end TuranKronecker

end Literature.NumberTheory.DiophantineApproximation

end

...

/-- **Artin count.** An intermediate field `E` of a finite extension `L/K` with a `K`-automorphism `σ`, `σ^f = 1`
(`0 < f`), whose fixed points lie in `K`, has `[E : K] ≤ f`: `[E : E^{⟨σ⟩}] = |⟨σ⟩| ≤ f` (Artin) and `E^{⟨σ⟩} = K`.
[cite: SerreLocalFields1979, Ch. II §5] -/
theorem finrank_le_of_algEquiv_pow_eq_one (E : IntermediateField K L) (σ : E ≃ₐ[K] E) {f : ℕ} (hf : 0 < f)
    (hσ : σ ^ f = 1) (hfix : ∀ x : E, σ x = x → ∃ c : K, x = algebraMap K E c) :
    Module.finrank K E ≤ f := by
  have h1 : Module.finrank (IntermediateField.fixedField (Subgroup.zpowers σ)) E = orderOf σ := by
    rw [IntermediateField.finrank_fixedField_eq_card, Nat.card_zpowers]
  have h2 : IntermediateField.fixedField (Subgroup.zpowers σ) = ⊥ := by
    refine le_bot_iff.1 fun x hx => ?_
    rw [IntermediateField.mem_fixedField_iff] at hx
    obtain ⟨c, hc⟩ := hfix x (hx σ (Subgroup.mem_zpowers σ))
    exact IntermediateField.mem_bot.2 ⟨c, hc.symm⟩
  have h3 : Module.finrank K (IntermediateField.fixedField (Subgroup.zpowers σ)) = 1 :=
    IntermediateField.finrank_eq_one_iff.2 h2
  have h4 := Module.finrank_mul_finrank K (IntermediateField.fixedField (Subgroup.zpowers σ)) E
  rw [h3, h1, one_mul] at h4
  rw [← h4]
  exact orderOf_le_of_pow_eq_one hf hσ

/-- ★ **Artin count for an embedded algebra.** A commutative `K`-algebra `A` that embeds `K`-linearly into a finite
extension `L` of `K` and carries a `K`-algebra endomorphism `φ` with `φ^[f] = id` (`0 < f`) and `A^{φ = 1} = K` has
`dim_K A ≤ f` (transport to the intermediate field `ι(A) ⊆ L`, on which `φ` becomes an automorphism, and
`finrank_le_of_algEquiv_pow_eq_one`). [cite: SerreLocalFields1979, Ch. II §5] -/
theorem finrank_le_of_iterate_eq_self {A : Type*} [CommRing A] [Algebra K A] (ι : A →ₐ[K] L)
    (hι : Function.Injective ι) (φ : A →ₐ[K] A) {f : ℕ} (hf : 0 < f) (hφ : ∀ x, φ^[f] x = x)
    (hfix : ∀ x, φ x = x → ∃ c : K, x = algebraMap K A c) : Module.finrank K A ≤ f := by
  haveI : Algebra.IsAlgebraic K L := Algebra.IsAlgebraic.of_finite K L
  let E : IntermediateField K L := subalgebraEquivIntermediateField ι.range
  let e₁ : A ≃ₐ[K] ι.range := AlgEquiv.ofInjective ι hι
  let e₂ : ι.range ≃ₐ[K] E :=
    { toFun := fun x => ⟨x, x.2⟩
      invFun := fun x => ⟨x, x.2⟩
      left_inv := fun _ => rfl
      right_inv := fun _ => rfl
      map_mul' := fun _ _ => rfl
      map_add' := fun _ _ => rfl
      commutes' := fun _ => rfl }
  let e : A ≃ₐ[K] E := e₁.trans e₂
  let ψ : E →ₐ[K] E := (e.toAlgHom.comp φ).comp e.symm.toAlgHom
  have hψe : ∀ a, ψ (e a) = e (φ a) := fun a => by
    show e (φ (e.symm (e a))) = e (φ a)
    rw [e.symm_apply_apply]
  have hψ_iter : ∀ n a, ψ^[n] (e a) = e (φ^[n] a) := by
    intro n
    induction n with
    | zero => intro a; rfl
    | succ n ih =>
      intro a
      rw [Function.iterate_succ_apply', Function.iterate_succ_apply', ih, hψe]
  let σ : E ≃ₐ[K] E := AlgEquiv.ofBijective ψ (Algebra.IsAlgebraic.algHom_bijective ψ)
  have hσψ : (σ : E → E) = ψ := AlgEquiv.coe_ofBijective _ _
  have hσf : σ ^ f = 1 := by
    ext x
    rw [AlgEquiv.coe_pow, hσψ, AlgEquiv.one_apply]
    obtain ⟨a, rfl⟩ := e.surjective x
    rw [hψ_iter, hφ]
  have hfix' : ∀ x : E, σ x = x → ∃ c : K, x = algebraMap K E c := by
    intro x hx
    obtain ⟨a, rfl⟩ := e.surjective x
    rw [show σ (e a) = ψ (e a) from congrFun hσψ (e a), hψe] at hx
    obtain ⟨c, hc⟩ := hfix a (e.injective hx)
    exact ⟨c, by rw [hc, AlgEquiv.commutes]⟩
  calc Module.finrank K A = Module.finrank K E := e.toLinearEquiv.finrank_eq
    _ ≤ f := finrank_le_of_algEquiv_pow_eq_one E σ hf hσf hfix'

◆ **Exercise brief**
Using the records above, set down exactly the lines from the one with "intro a; rfl" through the one with "hf hσf hfix'", inclusive, and nothing more.

◆ **Answer box**
    | zero => intro a; rfl
    | succ n ih =>
      intro a
      rw [Function.iterate_succ_apply', Function.iterate_succ_apply', ih, hψe]
  let σ : E ≃ₐ[K] E := AlgEquiv.ofBijective ψ (Algebra.IsAlgebraic.algHom_bijective ψ)
  have hσψ : (σ : E → E) = ψ := AlgEquiv.coe_ofBijective _ _
  have hσf : σ ^ f = 1 := by
    ext x
    rw [AlgEquiv.coe_pow, hσψ, AlgEquiv.one_apply]
    obtain ⟨a, rfl⟩ := e.surjective x
    rw [hψ_iter, hφ]
  have hfix' : ∀ x : E, σ x = x → ∃ c : K, x = algebraMap K E c := by
    intro x hx
    obtain ⟨a, rfl⟩ := e.surjective x
    rw [show σ (e a) = ψ (e a) from congrFun hσψ (e a), hψe] at hx
    obtain ⟨c, hc⟩ := hfix a (e.injective hx)
    exact ⟨c, by rw [hc, AlgEquiv.commutes]⟩
  calc Module.finrank K A = Module.finrank K E := e.toLinearEquiv.finrank_eq
    _ ≤ f := finrank_le_of_algEquiv_pow_eq_one E σ hf hσf hfix'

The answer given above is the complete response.